Activity: Look through the entries below and say how many lines contain the string "prediction". Give the number only.

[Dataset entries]
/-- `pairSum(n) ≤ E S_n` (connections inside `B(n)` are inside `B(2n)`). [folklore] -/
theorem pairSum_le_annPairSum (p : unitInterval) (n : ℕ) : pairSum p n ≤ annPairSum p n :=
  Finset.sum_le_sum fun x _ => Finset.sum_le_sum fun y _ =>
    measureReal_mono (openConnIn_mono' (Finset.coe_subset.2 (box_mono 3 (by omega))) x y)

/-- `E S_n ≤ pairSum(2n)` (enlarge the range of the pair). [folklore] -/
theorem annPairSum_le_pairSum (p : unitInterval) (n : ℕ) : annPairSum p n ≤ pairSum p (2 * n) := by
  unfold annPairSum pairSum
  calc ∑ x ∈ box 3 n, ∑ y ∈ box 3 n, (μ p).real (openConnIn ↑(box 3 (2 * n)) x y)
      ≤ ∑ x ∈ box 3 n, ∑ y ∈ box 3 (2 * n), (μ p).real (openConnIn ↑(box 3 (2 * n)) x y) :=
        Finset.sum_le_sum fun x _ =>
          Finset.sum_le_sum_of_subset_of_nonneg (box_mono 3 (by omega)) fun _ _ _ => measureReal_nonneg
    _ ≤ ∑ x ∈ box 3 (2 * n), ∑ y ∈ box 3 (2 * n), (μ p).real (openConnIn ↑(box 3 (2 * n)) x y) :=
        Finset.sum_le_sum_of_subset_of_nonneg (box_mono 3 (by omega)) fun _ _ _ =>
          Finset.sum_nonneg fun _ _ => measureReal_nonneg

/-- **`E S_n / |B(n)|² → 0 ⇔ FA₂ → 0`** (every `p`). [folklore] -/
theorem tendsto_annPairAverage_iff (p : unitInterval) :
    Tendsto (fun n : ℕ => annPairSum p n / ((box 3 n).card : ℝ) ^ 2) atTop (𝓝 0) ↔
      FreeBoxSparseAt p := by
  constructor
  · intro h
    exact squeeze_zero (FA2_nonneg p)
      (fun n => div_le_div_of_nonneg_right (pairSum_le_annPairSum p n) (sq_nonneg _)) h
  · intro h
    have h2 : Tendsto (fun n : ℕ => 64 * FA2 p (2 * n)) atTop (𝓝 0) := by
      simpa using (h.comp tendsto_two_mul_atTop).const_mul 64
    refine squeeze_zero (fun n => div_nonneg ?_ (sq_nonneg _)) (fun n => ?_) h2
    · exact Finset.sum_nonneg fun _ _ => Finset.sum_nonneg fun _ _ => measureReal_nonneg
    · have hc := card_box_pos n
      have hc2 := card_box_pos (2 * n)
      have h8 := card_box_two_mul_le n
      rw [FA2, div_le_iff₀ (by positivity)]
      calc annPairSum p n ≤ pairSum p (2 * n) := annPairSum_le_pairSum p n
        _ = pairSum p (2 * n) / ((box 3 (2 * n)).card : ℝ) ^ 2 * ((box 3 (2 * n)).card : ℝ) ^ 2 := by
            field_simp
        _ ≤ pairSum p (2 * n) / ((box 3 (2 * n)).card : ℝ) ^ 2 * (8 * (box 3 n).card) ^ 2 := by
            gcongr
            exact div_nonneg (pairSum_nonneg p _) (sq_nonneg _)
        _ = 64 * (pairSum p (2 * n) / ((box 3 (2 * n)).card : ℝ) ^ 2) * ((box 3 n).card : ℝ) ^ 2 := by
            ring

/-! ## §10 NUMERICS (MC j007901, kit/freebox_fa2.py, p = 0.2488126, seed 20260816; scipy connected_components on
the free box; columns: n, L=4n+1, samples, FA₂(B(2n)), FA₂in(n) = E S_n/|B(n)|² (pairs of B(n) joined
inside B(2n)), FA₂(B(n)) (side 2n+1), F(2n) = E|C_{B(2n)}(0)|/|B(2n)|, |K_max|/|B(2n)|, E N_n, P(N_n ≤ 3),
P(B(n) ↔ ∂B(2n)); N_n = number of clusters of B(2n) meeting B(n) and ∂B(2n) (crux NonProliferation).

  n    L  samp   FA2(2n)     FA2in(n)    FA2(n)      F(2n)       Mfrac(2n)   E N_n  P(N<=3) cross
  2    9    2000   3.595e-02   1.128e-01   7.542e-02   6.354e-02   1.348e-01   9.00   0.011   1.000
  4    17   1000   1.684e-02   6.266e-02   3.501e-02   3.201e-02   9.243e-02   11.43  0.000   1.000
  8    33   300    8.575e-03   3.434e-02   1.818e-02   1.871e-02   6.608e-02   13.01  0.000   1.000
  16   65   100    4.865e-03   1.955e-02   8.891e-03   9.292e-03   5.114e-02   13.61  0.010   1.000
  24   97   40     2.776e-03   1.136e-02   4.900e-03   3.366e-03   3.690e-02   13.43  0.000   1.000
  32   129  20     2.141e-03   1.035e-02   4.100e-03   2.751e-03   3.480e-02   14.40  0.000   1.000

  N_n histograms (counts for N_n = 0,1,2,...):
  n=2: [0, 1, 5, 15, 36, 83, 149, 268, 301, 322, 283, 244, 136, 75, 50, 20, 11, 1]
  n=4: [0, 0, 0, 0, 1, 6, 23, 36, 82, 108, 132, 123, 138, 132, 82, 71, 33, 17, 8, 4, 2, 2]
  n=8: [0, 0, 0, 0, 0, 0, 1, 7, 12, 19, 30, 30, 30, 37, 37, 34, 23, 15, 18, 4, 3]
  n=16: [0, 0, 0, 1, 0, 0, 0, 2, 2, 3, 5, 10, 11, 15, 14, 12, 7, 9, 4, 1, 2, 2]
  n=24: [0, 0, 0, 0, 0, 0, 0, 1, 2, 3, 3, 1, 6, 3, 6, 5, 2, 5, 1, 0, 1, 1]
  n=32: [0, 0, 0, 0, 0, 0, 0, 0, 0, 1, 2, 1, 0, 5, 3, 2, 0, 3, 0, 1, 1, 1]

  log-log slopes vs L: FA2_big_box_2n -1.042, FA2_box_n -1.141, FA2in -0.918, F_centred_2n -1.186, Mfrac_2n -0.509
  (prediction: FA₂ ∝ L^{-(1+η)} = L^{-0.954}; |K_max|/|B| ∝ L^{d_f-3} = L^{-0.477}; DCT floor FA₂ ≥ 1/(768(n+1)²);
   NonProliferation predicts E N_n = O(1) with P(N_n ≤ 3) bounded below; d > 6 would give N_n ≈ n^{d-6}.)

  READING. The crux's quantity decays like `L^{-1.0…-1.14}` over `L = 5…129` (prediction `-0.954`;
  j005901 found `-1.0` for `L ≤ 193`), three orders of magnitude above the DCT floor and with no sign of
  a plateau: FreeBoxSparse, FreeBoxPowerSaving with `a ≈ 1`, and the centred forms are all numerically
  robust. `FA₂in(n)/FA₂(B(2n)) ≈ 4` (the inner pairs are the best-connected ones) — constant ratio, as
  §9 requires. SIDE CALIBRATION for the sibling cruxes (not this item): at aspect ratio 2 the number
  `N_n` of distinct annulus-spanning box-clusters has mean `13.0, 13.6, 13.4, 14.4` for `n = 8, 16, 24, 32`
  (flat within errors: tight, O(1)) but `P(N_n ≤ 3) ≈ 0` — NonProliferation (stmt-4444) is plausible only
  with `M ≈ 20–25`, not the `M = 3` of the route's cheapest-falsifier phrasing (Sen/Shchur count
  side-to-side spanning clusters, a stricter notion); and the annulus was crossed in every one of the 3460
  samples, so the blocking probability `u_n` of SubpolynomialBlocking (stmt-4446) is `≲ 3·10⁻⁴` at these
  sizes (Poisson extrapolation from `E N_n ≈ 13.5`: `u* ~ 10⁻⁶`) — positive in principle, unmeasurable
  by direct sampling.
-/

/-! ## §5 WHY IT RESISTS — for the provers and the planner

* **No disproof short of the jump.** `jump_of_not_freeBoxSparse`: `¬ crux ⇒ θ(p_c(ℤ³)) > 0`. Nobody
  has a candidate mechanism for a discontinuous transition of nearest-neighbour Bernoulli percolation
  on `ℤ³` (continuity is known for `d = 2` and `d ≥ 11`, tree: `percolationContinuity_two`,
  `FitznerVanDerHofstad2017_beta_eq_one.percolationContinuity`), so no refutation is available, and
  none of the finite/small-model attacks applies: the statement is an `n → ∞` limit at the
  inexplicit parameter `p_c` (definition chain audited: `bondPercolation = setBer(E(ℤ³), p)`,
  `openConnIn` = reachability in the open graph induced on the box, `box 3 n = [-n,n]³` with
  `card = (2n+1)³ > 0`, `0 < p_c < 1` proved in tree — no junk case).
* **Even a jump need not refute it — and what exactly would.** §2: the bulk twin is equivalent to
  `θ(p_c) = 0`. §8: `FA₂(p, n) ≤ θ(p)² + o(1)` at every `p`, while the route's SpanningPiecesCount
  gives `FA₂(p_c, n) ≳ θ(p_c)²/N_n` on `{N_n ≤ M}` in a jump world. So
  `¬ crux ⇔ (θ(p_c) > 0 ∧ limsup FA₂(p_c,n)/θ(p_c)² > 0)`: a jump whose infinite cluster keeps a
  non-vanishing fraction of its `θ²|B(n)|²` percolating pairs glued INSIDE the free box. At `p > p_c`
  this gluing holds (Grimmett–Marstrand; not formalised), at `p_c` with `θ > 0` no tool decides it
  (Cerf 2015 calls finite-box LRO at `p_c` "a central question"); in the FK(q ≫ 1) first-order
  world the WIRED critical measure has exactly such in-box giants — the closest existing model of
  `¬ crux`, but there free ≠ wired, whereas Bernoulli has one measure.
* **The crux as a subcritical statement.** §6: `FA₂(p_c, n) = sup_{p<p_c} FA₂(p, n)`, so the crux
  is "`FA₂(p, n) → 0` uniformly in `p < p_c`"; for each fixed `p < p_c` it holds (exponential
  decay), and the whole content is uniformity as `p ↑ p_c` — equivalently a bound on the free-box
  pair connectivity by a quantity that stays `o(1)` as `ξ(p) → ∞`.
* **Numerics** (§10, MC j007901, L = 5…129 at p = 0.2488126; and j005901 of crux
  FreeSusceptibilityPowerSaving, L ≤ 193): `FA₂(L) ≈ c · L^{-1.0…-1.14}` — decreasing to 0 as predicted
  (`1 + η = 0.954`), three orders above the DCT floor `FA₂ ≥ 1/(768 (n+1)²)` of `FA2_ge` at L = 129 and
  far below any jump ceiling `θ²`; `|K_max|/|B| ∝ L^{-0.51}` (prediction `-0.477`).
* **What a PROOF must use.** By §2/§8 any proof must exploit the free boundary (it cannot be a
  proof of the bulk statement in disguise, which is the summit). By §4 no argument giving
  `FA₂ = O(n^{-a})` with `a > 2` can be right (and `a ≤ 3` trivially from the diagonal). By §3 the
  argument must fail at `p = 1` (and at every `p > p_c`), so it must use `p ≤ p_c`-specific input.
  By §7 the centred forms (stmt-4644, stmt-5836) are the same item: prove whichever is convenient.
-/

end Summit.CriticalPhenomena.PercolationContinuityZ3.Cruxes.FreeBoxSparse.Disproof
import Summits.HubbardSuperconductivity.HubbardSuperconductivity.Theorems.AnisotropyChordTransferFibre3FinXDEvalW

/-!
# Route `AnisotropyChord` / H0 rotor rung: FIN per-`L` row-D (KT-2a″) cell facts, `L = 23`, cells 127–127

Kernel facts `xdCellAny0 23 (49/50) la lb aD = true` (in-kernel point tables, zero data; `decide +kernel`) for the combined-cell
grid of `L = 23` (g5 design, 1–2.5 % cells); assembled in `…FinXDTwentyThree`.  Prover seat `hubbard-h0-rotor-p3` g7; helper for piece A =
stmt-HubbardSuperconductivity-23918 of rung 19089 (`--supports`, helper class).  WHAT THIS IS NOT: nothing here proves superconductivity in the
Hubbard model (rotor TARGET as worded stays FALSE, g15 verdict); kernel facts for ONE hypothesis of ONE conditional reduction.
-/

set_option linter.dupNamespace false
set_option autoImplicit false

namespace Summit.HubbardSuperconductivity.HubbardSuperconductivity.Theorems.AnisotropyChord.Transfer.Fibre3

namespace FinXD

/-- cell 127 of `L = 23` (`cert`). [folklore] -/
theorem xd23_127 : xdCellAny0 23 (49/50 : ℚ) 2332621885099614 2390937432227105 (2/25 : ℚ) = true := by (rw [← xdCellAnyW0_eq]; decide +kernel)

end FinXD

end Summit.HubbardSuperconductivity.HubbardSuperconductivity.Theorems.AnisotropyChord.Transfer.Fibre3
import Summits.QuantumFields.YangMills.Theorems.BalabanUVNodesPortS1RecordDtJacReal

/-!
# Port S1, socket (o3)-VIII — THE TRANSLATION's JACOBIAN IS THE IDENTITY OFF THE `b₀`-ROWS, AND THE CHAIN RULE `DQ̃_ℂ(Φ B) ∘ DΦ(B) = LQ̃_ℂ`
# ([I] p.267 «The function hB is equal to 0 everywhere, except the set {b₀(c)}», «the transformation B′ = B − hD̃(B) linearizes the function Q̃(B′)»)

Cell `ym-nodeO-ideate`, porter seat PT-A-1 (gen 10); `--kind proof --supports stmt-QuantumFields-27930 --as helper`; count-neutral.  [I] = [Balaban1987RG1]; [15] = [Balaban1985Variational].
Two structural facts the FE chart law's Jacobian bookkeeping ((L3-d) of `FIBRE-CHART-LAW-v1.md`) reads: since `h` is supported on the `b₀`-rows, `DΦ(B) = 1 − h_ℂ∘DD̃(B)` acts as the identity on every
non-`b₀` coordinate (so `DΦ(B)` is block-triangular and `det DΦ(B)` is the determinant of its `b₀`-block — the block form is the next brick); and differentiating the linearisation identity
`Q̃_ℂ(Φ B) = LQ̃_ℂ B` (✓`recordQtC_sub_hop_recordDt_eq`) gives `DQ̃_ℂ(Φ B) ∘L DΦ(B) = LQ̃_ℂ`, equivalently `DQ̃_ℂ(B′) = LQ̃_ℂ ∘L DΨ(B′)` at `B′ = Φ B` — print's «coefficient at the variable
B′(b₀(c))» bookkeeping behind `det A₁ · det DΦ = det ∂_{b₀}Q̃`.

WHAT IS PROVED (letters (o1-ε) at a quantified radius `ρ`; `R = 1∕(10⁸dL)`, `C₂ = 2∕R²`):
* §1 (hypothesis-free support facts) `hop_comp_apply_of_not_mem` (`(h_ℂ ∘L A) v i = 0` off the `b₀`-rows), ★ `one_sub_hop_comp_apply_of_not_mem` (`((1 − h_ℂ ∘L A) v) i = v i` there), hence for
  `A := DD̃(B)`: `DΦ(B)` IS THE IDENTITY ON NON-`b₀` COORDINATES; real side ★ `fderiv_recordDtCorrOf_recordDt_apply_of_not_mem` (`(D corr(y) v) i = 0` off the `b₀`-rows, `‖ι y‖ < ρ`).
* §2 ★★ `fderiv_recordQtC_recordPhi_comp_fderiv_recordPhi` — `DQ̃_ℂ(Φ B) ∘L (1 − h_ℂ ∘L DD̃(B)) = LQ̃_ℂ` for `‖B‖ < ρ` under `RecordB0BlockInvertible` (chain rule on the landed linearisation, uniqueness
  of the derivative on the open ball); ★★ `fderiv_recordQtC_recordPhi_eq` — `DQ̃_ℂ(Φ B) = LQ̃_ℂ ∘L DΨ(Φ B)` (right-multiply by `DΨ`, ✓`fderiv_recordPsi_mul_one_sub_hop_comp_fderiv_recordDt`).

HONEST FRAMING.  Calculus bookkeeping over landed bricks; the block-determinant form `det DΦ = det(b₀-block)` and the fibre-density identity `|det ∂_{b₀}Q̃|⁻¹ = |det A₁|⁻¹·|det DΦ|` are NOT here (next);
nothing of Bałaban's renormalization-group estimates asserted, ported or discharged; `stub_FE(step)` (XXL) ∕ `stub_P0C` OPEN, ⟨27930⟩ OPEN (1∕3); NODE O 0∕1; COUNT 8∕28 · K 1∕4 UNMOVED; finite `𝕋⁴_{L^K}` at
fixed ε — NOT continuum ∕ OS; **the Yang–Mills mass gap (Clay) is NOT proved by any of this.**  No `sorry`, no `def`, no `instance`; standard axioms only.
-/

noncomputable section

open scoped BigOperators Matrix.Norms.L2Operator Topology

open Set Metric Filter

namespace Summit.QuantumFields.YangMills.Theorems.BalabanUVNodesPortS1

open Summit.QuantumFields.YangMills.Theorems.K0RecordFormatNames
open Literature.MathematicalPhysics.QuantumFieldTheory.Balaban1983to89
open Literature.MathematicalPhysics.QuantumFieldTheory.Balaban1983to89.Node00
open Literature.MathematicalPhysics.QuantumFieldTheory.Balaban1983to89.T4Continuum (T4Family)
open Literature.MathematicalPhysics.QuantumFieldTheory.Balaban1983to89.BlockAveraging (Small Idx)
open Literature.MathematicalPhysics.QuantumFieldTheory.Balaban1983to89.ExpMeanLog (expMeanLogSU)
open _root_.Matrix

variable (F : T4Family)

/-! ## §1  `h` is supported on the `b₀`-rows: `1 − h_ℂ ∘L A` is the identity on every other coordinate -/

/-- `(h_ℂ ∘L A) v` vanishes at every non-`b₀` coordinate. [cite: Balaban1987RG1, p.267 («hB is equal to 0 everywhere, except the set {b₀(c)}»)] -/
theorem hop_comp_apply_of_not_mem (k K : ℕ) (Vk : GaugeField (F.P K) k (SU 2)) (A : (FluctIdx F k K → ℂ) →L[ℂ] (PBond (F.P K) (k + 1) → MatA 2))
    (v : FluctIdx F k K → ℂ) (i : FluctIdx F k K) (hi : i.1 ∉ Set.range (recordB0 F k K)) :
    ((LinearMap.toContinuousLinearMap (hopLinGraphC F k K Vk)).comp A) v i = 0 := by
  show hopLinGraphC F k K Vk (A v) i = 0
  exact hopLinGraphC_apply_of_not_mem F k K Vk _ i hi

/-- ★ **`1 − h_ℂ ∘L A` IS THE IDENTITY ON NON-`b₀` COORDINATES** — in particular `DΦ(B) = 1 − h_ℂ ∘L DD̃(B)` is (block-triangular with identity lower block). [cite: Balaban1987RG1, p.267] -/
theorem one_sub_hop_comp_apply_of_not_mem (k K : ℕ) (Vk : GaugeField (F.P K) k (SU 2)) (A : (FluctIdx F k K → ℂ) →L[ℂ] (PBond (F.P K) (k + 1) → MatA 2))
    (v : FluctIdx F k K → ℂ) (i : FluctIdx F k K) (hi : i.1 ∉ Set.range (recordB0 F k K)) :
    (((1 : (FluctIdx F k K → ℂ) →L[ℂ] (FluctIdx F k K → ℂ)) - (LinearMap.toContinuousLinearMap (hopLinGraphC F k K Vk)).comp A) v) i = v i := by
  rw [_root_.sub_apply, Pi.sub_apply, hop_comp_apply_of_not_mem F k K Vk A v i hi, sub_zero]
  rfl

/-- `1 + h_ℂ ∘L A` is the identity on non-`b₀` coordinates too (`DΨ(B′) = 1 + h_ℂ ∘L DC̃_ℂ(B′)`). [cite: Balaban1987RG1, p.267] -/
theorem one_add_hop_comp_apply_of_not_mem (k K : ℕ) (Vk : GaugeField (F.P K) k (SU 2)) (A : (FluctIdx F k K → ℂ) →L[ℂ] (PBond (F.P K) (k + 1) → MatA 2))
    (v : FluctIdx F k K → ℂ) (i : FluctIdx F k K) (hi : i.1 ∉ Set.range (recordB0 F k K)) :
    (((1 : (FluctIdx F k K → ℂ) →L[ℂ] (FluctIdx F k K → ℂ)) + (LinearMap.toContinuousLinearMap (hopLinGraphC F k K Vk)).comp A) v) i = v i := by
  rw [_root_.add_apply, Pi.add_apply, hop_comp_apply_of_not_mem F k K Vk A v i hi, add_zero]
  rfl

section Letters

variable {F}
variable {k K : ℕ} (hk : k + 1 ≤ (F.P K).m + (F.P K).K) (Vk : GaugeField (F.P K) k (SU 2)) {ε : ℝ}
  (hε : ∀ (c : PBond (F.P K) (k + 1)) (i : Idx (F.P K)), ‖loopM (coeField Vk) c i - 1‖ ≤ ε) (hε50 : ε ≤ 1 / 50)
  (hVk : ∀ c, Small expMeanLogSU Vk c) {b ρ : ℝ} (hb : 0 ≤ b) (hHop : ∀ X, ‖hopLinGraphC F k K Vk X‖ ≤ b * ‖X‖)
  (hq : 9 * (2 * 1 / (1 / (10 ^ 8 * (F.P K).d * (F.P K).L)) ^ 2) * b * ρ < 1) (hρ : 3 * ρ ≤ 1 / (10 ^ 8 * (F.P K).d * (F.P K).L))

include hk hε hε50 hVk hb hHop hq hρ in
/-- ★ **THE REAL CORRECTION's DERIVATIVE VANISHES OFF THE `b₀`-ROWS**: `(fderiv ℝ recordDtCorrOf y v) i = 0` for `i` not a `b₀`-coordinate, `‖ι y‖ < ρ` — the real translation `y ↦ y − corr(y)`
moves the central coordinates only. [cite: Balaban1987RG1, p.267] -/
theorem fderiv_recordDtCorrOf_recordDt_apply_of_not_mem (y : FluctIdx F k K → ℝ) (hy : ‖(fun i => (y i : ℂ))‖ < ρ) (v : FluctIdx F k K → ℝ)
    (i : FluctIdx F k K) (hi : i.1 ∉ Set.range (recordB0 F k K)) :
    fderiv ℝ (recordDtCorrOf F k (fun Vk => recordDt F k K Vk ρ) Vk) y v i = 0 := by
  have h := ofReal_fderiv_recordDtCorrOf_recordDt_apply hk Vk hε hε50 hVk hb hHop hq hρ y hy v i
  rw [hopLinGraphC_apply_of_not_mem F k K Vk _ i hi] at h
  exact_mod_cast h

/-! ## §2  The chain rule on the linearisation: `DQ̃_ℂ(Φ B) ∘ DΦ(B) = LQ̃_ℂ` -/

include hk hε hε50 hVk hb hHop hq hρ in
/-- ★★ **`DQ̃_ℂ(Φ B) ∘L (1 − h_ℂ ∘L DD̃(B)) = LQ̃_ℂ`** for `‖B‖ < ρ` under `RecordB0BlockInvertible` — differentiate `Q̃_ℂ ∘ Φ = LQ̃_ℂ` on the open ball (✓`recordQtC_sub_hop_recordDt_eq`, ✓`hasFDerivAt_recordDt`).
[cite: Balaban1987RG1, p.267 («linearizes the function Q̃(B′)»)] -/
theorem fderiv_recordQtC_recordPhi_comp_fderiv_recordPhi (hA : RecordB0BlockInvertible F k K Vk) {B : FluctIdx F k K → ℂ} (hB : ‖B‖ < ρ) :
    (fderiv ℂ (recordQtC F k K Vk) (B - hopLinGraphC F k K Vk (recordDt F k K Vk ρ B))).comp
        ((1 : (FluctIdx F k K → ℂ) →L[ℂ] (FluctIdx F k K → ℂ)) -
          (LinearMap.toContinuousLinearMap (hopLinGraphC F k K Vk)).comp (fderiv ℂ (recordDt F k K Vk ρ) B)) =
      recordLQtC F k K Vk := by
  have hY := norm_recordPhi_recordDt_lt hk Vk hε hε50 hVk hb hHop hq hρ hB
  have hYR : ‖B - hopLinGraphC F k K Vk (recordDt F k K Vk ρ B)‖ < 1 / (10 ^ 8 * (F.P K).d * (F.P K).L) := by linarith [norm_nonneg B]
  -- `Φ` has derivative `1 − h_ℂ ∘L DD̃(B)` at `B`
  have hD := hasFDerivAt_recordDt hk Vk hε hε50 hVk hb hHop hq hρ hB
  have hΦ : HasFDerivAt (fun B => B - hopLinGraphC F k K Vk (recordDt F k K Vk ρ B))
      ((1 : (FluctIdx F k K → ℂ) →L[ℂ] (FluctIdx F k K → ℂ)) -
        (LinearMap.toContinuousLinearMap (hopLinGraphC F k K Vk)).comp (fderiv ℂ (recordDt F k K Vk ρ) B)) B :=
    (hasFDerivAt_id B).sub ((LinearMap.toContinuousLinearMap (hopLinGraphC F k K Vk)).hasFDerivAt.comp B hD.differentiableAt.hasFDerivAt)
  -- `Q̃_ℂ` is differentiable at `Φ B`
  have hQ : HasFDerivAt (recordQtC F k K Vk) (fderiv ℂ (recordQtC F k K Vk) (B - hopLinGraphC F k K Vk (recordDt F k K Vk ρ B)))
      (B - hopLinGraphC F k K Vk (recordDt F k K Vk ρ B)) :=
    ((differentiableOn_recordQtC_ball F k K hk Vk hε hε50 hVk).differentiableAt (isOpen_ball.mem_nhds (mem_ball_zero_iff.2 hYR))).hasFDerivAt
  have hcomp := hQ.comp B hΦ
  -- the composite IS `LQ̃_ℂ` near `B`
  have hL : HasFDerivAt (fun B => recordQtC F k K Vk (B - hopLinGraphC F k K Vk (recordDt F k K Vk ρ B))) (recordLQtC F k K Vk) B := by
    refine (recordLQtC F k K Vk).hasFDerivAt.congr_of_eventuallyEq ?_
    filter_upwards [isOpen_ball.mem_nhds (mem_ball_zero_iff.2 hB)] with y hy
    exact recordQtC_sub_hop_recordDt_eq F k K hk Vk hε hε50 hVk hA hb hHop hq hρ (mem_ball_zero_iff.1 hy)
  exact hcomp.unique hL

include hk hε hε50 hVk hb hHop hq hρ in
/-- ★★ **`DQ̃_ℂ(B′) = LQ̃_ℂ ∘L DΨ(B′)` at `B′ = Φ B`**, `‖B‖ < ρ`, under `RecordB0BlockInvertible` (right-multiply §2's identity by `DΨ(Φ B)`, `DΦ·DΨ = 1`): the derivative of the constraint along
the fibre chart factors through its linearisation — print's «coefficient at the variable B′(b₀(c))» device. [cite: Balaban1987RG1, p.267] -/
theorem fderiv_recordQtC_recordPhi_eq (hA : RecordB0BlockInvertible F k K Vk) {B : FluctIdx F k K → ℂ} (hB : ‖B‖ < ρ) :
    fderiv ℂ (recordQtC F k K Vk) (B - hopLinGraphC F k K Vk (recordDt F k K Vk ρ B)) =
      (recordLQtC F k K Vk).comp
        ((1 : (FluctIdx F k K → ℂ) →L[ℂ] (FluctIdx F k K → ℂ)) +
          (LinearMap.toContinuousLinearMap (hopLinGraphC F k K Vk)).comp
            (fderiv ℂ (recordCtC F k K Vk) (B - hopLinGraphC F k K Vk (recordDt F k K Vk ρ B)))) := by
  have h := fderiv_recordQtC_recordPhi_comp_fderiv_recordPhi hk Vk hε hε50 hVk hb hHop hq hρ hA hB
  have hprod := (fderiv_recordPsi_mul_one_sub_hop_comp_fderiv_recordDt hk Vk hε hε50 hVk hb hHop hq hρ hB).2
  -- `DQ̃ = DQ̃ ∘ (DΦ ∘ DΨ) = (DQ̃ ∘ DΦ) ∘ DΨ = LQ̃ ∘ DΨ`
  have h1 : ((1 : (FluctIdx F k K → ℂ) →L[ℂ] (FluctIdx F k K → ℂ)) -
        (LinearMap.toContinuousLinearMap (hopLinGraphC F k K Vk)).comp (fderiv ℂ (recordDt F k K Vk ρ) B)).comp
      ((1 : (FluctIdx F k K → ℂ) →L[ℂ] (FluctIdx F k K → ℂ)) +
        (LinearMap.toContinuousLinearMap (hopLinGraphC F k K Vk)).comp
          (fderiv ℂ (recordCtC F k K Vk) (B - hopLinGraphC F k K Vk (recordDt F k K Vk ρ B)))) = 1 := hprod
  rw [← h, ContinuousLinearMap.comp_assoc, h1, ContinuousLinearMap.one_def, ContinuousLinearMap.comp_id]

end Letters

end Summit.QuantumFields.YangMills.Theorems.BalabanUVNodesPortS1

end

Task solution: 3